→ BRIEF
Could you write out the lines below exactly, beginning with the first and finishing with the one that contains "CITATION HEADER (lean-in-tree"?
[DATA TO USE Boundary: Start]
import Mathlib
import Literature.MathematicalPhysics.QuantumFieldTheory.Balaban1983to89.B6DomainMajorantSandwich

/-!
# `Balaban1983to89.B6DomainMajorantSandwichProfile` — p. 238 before (2.85) with (2.82) line 3 (p. 237): the
change-of-domain majorant of the third-line operator `□Q′(G′(□̃)² − G′²)Q′*h_□` with the lattice-sum bound (2.61)
entering as an ABSTRACT PROFILE (generic constant), instead of the printed constant c₁(α)

B6 = T. Bałaban, *Propagators and renormalization transformations for lattice gauge theories. II*, Commun. Math. Phys.
**96**, 223–250 (1984) [Balaban1984PropagatorsII].

CITATION HEADER (lean-in-tree rule 2026-08-18).  Cell `pub-balaban`, unit `b2b-balaban-b06-g12` (paper sub-cell B06,
gen 12 — the owner lineage of `…B6DomainMajorant`, `…B6DomainMajorantSandwich`, `…B6Prop23Assembled`).  Source:
doi:10.1007/bf01240221, held `paper:balaban1984-cmp96-propagators-rt-ii`; journal page = PDF page + 222.  Cell rows
GAPS C-b06g12-6, DIVERGENCE D-b06.21b (the sandwich reading, unchanged); journal claim LINE3-SANDWICH-PROFILE; design
note `HOME/b2b-balaban-b06-g12/SUCCESSOR-DESIGN-hdom-discharge.md` (§3 "blocker first").

THE PRINTED TEXT.  p. 238 [PDF 16], verbatim (OCR `p0016.txt` l.2–6, render `…-p016-x2.png` read as image by gens
9–12): *"Similar inequalities hold for kernels of the other operators forming R, for example the operator with
G′(□̃)² − G′² is small and an estimate has the factor e^{−δ₀M} because of the usual estimate of the type (1.12) [3]
connected with a change of a domain. This estimate follows from the random walk representations (2.50) for the
operators G′, G′(□̃)."*  p. 234, (2.61): *"sup_{y∈𝔅} Σ_{y′∈𝔅} e^{−αδ₀d(y,y′)} ≦ c₁(α)"* with the printed
c₁(α) = B6.c1 — REFUTED AS TYPED for d ≥ 3 on realised geometries (`…B6Lemma21Counterexample`, GAPS G-A11-1); the
repaired form with a generic constant c is `B6Lemma21Repaired.Ineq261With c g δ₀ α` (GAPS C-A12-2).

WHY THIS MODULE.  The landed line-3 chain — `B6DomainMajorant.line3_deep_majorant_lemma21` and the four sandwich
theorems of `…B6DomainMajorantSandwich` (`line3_term_majorant`, `line3_term_entry_le`, `line3_R_entry_le`,
`line3_term_majorant_avg`) — consumes the PRINTED (2.61) `B6RandomWalk.Ineq261 d g δ₀ α` and carries the constant
`Ctot (profileK g d δ₀ α) …`; for d ≥ 3 that hypothesis is unsatisfiable on the realised lattices, so the chain's last
links are vacuous exactly where they are wanted (d = 4).  The analytic engine one level down,
`B6DomainMajorant.line3_deep_majorant`, is already GENERIC in the profile: it takes any `K ≥ 0` with
`Profile g.dist id K` (*"Σ_{y′} e^{−a·d(y,y′)} ≤ K(a) for every a > 0"*, `B6DomainChange.Profile`).  This module
re-exposes the last links in that generality — nothing else changes — so that the generic-constant (2.61) can be fed
in BY NAME: `hPr := B9SectCDiffFrame.profile_of_ineq261With h261W hρ.nonneg` (K = `profileW g c δ₀ α`, r1's node, not
imported here to keep this leaf light), or the printed one `B6DomainMajorant.profile_of_ineq261 h261 hρ.nonneg`
(K = `profileK g d δ₀ α`; the landed theorems are literally these instances — §3 records that as kernel-checked
`example`s).  It is step 0 of the successor design "discharge `hdom` of `B6Prop23Assembled.prop23_assembled` from
the fine-lattice modules" (design note above): the target hypothesis `hdom` must not inherit the printed-c₁ vacuity.

WHAT THIS MODULE PROVES (kernel-checked; no `sorry`, no axiom beyond Lean's three; every proof is a delegation to the
landed generic engine — no new analysis):
1. `line3_deep_majorant_profile` — `B6DomainMajorant.line3_deep_majorant_lemma21` with `(hK : ∀ a, 0 < a → 0 ≤ K a)
   (hPr : Profile g.dist id K)` in place of `h261 : Ineq261 d g δ₀ α`, conclusion with `Ctot K B₁ θ (δ − α′δ₀)`:
   the fine-lattice majorant `cL·(G′(□̃)² − G′²)·cR ≺ L²(L^jη)⁴·C_tot·e^{−((δ−α′δ₀)/3)M₀}·e^{−((δ−α′δ₀)/6)d(y,y′)}`.
2. `line3_term_majorant_profile`, `line3_term_entry_le_profile`, `line3_R_entry_le_profile`,
   `line3_term_majorant_avg_profile` — the four sandwich theorems of `…B6DomainMajorantSandwich` in the same
   generality (Q′, Q′* with diagonal majorants c_Q, c_{Q*} commuting with the cuts; kernel form; with C_□h_□ appended;
   the concrete pair Q′ = `avgOp`, Q′* = `pullOp`).
3. §3 two `example`s: the landed printed-constant theorems ARE the instances K = `profileK g d δ₀ α` of items 1–2
   (consistency of the generalisation with the lineage, checked by `exact`).
WHAT IT DOES NOT PROVE: (2.61) in any form (it is the hypothesis `hPr`); the majorants of G′, G′(□̃) and of the
commutator products, the cut algebra, (2.60) (all hypotheses, as in the parents); the junction with
`B6Prop23Assembled.prop23_assembled` (`hdom`) — that needs, besides this module, the rate relabelling
δ₀ ↦ (δ − α′δ₀)/3 and the kernel dictionary recorded in that module's v1.1 header (successor work).  Value = the
line-3 change-of-domain chain made NON-VACUOUS-IN-PRINCIPLE for d ≥ 3 (usable with the repaired Lemma 2.1), a
bookkeeping generalisation, NOT summit progress.
-/

namespace Literature.MathematicalPhysics.QuantumFieldTheory.Balaban1983to89.B6DomainMajorantSandwichProfile

open Finset Real
open B4Sect5Torus (IsPseudoDist)
open B6DomainChange (Profile)
open B6RandomWalk (HasMajorant BlockSupp hasMajorant_mono)
open B6RandomWalkHom (HasMajorantHom hasMajorantHom_comp hasMajorantHom_mono hasMajorantHom_iff)
open B9Thm37Sum (mulOp mulOp_apply)
open B9Thm34Inv (entry entry_mul)
open B6DomainMajorant (Ctot Ctot_nonneg profileK profileK_nonneg line3_deep_majorant isDepth_zoneDepth
  zoneDepth_eq_zero le_zoneDepth transfer_len_sq_of_ineq260)
open B6DomainMajorantSandwich (pullOp avgOp cut_sandwich_eq q_sandwich_majorant entry_le_of_hasMajorant_id
  entry_mul_le_of_majorant hasMajorantHom_pullOp hasMajorantHom_avgOp pullOp_comp_mulOp mulOp_comp_avgOp)

/-! ## §1  The deep evaluation of line 3 with an abstract profile -/

section Deep

variable {g : B6.Geometry} [DecidableEq g.Site] {X : Type}

/-- **(2.82), LINE 3 — the deep evaluation, PROFILE-PARAMETRIC.**  `B6DomainMajorant.line3_deep_majorant_lemma21`
verbatim except that the lattice-sum bound (2.61) enters as an abstract profile `K ≥ 0`,
`Profile g.dist id K` (*"Σ_{y′} e^{−a·d(y,y′)} ≤ K(a)"* for every rate a > 0), in place of the printed
`Ineq261 d g δ₀ α` (constant c₁(α), refuted as typed for d ≥ 3): with the weight P(y) = (L^jη)² of (2.67)₁, the scale
transfer (2.60) at an exponent α′ under the located size condition L²e^{−α′δ₀RM} ≤ 1, the zone N ≠ ∅ of the cut-off χ,
the cut algebra and the four majorants, the operator `cL·(G′(□̃)² − G′²)·cR` has the 𝔅-majorant
`L²·(L^jη)⁴·Ctot K B₁ θ (δ − α′δ₀)·e^{−((δ−α′δ₀)/3)M₀}·e^{−((δ−α′δ₀)/6)d(y,y′)}` — *"an estimate has the factor
e^{−δ₀M} because of the usual estimate of the type (1.12) [3] connected with a change of a domain"*.  Feed
`hPr := B9SectCDiffFrame.profile_of_ineq261With …` (generic c) or `B6DomainMajorant.profile_of_ineq261 …` (printed).
[cite: Balaban1984PropagatorsII, p.238 before (2.85) + (2.82) line 3 p.237 + (2.60)–(2.61) p.234] -/
theorem line3_deep_majorant_profile (blk : X → g.Site) (hρ : IsPseudoDist g.dist) {δ₀ α' : ℝ}
    (h260 : B6RandomWalk.Ineq260 g δ₀ α') {K : ℝ → ℝ} (hK : ∀ a, 0 < a → 0 ≤ K a)
    (hPr : Profile g.dist (fun a : g.Site => a) K)
    (hα' : 0 ≤ α' * δ₀) (hRM : 0 ≤ g.R * g.M) (hL : 1 ≤ g.L)
    (hsize : g.L ^ 2 * Real.exp (-(α' * δ₀ * (g.R * g.M))) ≤ 1)
    (N : Finset g.Site) (hN : N.Nonempty)
    {δ B₁ θ : ℝ} (hκδ : α' * δ₀ < δ) (hB₁ : 0 ≤ B₁) (hθ : 0 ≤ θ)
    {G D Gw : Module.End ℝ (X → ℝ)} {χ cL cR : X → ℝ}
    (hχ1 : ∀ x, |χ x| ≤ 1) (hcL1 : ∀ x, |cL x| ≤ 1) (hcR1 : ∀ x, |cR x| ≤ 1)
    (hcLχ : ∀ x, cL x * χ x = cL x) (hcRχ : ∀ x, χ x * cR x = cR x)
    (hχN : ∀ x, blk x ∉ N → χ x = 1)
    (hGD : G * D = 1) (hDG : D * G = 1)
    (hχGw : mulOp χ * D * Gw = mulOp χ) (hGwχ : Gw * D * mulOp χ = mulOp χ)
    (hG : HasMajorant blk G (fun a b => B₁ * g.len a ^ 2 * Real.exp (-(δ * g.dist a b))))
    (hGw : HasMajorant blk Gw (fun a b => B₁ * g.len a ^ 2 * Real.exp (-(δ * g.dist a b))))
    (hKGw : HasMajorant blk ((mulOp χ * D - D * mulOp χ) * Gw)
      (fun a b => (if a ∈ N then θ else 0) * Real.exp (-(δ * g.dist a b))))
    (hKG : HasMajorant blk ((mulOp χ * D - D * mulOp χ) * G)
      (fun a b => (if a ∈ N then θ else 0) * Real.exp (-(δ * g.dist a b))))
    {M₀ : ℝ} (hLdeep : ∀ x, cL x ≠ 0 → ∀ n ∈ N, M₀ ≤ g.dist (blk x) n)
    (hRdeep : ∀ x, cR x ≠ 0 → ∀ n ∈ N, M₀ ≤ g.dist (blk x) n) :
    HasMajorant blk (mulOp cL * (Gw * Gw - G * G) * mulOp cR)
      (fun a b => g.L ^ 2 * (g.len a ^ 2) ^ 2 * Ctot K B₁ θ (δ - α' * δ₀) *
        Real.exp (-((δ - α' * δ₀) / 3 * M₀)) * Real.exp (-((δ - α' * δ₀) / 3 / 2 * g.dist a b))) :=
  line3_deep_majorant blk hρ (isDepth_zoneDepth hρ N hN) (K := K) hK hPr N
    (fun _ ha => zoneDepth_eq_zero hρ hN ha) (P := fun a => g.len a ^ 2) (fun a => sq_nonneg (g.len a)) hα'
    (pow_nonneg (le_trans zero_le_one hL) 2) (transfer_len_sq_of_ineq260 h260 hα' hRM hL hsize) hκδ hB₁ hθ
    hχ1 hcL1 hcR1 hcLχ hcRχ hχN hGD hDG hχGw hGwχ hG hGw hKGw hKG
    (fun x hx => le_zoneDepth g.dist hN (hLdeep x hx)) (fun x hx => le_zoneDepth g.dist hN (hRdeep x hx))

end Deep

/-! ## §2  The sandwich `□Q′( · )Q′*h_□` with an abstract profile -/

section Sandwich

variable {g : B6.Geometry} [DecidableEq g.Site] {X : Type}

/-- **THE 𝔅-MAJORANT OF `□Q′(G′(□̃)² − G′²)Q′*h_□`, PROFILE-PARAMETRIC** (p. 237: *"− Σ_□ □Q′(G′(□̃)² −
G′²)Q′\*h_□C_□h_□"*): `B6DomainMajorantSandwich.line3_term_majorant` verbatim with the abstract profile
`(hK, hPr)` in place of the printed (2.61) — cuts `sq` (= □) and `hh` (= h_□) as functions on 𝔅, |·| ≤ 1, inside
the region χ = 1 and at distance ≥ M₀ from the zone N; Q′ ≺ c_Q1, Q′\* ≺ c_{Q\*}1 commuting with the cuts; conclusion
`□Q′(G′(□̃)² − G′²)Q′*h_□ ≺ c_Qc_{Q*}·L²(L^jη)⁴·Ctot K B₁ θ (δ − α′δ₀)·e^{−((δ−α′δ₀)/3)M₀}·e^{−((δ−α′δ₀)/6)d(y,y′)}`.
[cite: Balaban1984PropagatorsII, (2.82)–(2.83) p.237 + p.238] -/
theorem line3_term_majorant_profile (blk : X → g.Site) (hρ : IsPseudoDist g.dist) {δ₀ α' : ℝ}
    (h260 : B6RandomWalk.Ineq260 g δ₀ α') {K : ℝ → ℝ} (hK : ∀ a, 0 < a → 0 ≤ K a)
    (hPr : Profile g.dist (fun a : g.Site => a) K)
    (hα' : 0 ≤ α' * δ₀) (hRM : 0 ≤ g.R * g.M) (hL : 1 ≤ g.L)
    (hsize : g.L ^ 2 * Real.exp (-(α' * δ₀ * (g.R * g.M))) ≤ 1)
    (N : Finset g.Site) (hN : N.Nonempty)
    {δ B₁ θ : ℝ} (hκδ : α' * δ₀ < δ) (hB₁ : 0 ≤ B₁) (hθ : 0 ≤ θ)
    {G D Gw : Module.End ℝ (X → ℝ)} {χ : X → ℝ} {sq hh : g.Site → ℝ}
    (hχ1 : ∀ x, |χ x| ≤ 1) (hsq1 : ∀ y, |sq y| ≤ 1) (hh1 : ∀ y, |hh y| ≤ 1)
    (hsqχ : ∀ x, sq (blk x) * χ x = sq (blk x)) (hhχ : ∀ x, χ x * hh (blk x) = hh (blk x))
    (hχN : ∀ x, blk x ∉ N → χ x = 1)
    (hGD : G * D = 1) (hDG : D * G = 1)
    (hχGw : mulOp χ * D * Gw = mulOp χ) (hGwχ : Gw * D * mulOp χ = mulOp χ)
    (hG : HasMajorant blk G (fun a b => B₁ * g.len a ^ 2 * Real.exp (-(δ * g.dist a b))))
    (hGw : HasMajorant blk Gw (fun a b => B₁ * g.len a ^ 2 * Real.exp (-(δ * g.dist a b))))
    (hKGw : HasMajorant blk ((mulOp χ * D - D * mulOp χ) * Gw)
      (fun a b => (if a ∈ N then θ else 0) * Real.exp (-(δ * g.dist a b))))
    (hKG : HasMajorant blk ((mulOp χ * D - D * mulOp χ) * G)
      (fun a b => (if a ∈ N then θ else 0) * Real.exp (-(δ * g.dist a b))))
    {M₀ : ℝ} (hsqdeep : ∀ y, sq y ≠ 0 → ∀ n ∈ N, M₀ ≤ g.dist y n)
    (hhdeep : ∀ y, hh y ≠ 0 → ∀ n ∈ N, M₀ ≤ g.dist y n)
    {Qp : (X → ℝ) →ₗ[ℝ] (g.Site → ℝ)} {Qs : (g.Site → ℝ) →ₗ[ℝ] (X → ℝ)} {cQ cQs : ℝ} (hcQs : 0 ≤ cQs)
    (hQ : HasMajorantHom blk (fun y : g.Site => y) Qp (fun (a b : g.Site) => cQ * (if a = b then (1 : ℝ) else 0)))
    (hQs : HasMajorantHom (fun y : g.Site => y) blk Qs (fun (a b : g.Site) => cQs * (if a = b then (1 : ℝ) else 0)))
    (hQχ : (mulOp sq : Module.End ℝ (g.Site → ℝ)) ∘ₗ Qp = Qp ∘ₗ (mulOp (sq ∘ blk) : Module.End ℝ (X → ℝ)))
    (hQsh : Qs ∘ₗ (mulOp hh : Module.End ℝ (g.Site → ℝ)) = (mulOp (hh ∘ blk) : Module.End ℝ (X → ℝ)) ∘ₗ Qs) :
    HasMajorant (fun y : g.Site => y) (mulOp sq * (Qp ∘ₗ (Gw * Gw - G * G) ∘ₗ Qs) * mulOp hh)
      (fun a b => cQ * cQs * (g.L ^ 2 * (g.len a ^ 2) ^ 2 * Ctot K B₁ θ (δ - α' * δ₀) *
        Real.exp (-((δ - α' * δ₀) / 3 * M₀)) * Real.exp (-((δ - α' * δ₀) / 3 / 2 * g.dist a b)))) := by
  have hfine := line3_deep_majorant_profile blk hρ h260 hK hPr hα' hRM hL hsize N hN hκδ hB₁ hθ
    (cL := sq ∘ blk) (cR := hh ∘ blk) hχ1 (fun x => hsq1 (blk x)) (fun x => hh1 (blk x)) hsqχ hhχ hχN hGD hDG
    hχGw hGwχ hG hGw hKGw hKG (M₀ := M₀) (fun x hx => hsqdeep (blk x) hx) (fun x hx => hhdeep (blk x) hx)
  rw [cut_sandwich_eq blk (Gw * Gw - G * G) hQχ hQsh]
  refine q_sandwich_majorant blk cQ cQs hcQs (fun a b => ?_) hQ hQs hfine
  have hC : 0 ≤ Ctot K B₁ θ (δ - α' * δ₀) := Ctot_nonneg hK hB₁ hθ (sub_pos.mpr hκδ)
  have hL2 : 0 ≤ g.L ^ 2 := pow_nonneg (le_trans zero_le_one hL) 2
  positivity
[DATA TO USE Boundary: End]
→ RESULT OF THIS TASK
import Mathlib
import Literature.MathematicalPhysics.QuantumFieldTheory.Balaban1983to89.B6DomainMajorantSandwich

/-!
# `Balaban1983to89.B6DomainMajorantSandwichProfile` — p. 238 before (2.85) with (2.82) line 3 (p. 237): the
change-of-domain majorant of the third-line operator `□Q′(G′(□̃)² − G′²)Q′*h_□` with the lattice-sum bound (2.61)
entering as an ABSTRACT PROFILE (generic constant), instead of the printed constant c₁(α)

B6 = T. Bałaban, *Propagators and renormalization transformations for lattice gauge theories. II*, Commun. Math. Phys.
**96**, 223–250 (1984) [Balaban1984PropagatorsII].

CITATION HEADER (lean-in-tree rule 2026-08-18).  Cell `pub-balaban`, unit `b2b-balaban-b06-g12` (paper sub-cell B06,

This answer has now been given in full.